open Polynomial in
/-- **Moment 2: `Σ_k f_n(k)/(1−P_k)² = 0`** (`= −R_n′(1) = 0`; Lagrange for `Ñ_n` at `t = 1`, no calculus).
[cite: Zudilin2002CatalanRemarks, Sect. 1, eqs. (8)–(9)] -/
theorem sum_lag_div_sq_eq_zero (n : ℕ) (hn : 1 ≤ n) :
    ∑ i ∈ range (2 * n + 2), lag n i / (1 - node n i) ^ 2 = 0 := by
  have h0 := lagrange_pf n (numP' n) (natDegree_numP'_le n) 1 (one_ne_node n)
  have hz : (numP' n).eval 1 = 0 := by simp [numP', eval_mul]
  rw [hz] at h0
  have h1 := (mul_eq_zero.mp h0.symm).resolve_left (prod_one_sub_node_ne_zero n)
  -- `Ñ(ν_i) = N(ν_i)/(ν_i − 1)`
  have hval : ∀ i ∈ range (2 * n + 2), (numP' n).eval (node n i) = (numP n).eval (node n i) / (node n i - 1) := by
    intro i hi
    have hne : node n i - 1 ≠ 0 := sub_ne_zero.mpr (one_ne_node n i hi).symm
    rw [eq_div_iff hne, numP_eq_mul n hn, eval_mul]
    simp [eval_sub, eval_X]
    ring
  have e : ∑ i ∈ range (2 * n + 2), lag n i / (1 - node n i) ^ 2 =
      -∑ i ∈ range (2 * n + 2), Lagrange.nodalWeight (range (2 * n + 2)) (node n) i * (1 - node n i)⁻¹
          * (numP' n).eval (node n i) := by
    rw [← Finset.sum_neg_distrib]
    refine Finset.sum_congr rfl fun i hi => ?_
    rw [hval i hi, show node n i - 1 = -(1 - node n i) by ring, div_neg, mul_neg, neg_neg, div_eq_mul_inv,
      div_eq_mul_inv, pow_two, mul_inv]
    unfold lag
    ring
  rw [e, h1, neg_zero]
____________
* Task brief:
Exact retyping of all the entries is required.

* Exercise output:
open Polynomial in
/-- **Moment 2: `Σ_k f_n(k)/(1−P_k)² = 0`** (`= −R_n′(1) = 0`; Lagrange for `Ñ_n` at `t = 1`, no calculus).
[cite: Zudilin2002CatalanRemarks, Sect. 1, eqs. (8)–(9)] -/
theorem sum_lag_div_sq_eq_zero (n : ℕ) (hn : 1 ≤ n) :
    ∑ i ∈ range (2 * n + 2), lag n i / (1 - node n i) ^ 2 = 0 := by
  have h0 := lagrange_pf n (numP' n) (natDegree_numP'_le n) 1 (one_ne_node n)
  have hz : (numP' n).eval 1 = 0 := by simp [numP', eval_mul]
  rw [hz] at h0
  have h1 := (mul_eq_zero.mp h0.symm).resolve_left (prod_one_sub_node_ne_zero n)
  -- `Ñ(ν_i) = N(ν_i)/(ν_i − 1)`
  have hval : ∀ i ∈ range (2 * n + 2), (numP' n).eval (node n i) = (numP n).eval (node n i) / (node n i - 1) := by
    intro i hi
    have hne : node n i - 1 ≠ 0 := sub_ne_zero.mpr (one_ne_node n i hi).symm
    rw [eq_div_iff hne, numP_eq_mul n hn, eval_mul]
    simp [eval_sub, eval_X]
    ring
  have e : ∑ i ∈ range (2 * n + 2), lag n i / (1 - node n i) ^ 2 =
      -∑ i ∈ range (2 * n + 2), Lagrange.nodalWeight (range (2 * n + 2)) (node n) i * (1 - node n i)⁻¹
          * (numP' n).eval (node n i) := by
    rw [← Finset.sum_neg_distrib]
    refine Finset.sum_congr rfl fun i hi => ?_
    rw [hval i hi, show node n i - 1 = -(1 - node n i) by ring, div_neg, mul_neg, neg_neg, div_eq_mul_inv,
      div_eq_mul_inv, pow_two, mul_inv]
    unfold lag
    ring
  rw [e, h1, neg_zero]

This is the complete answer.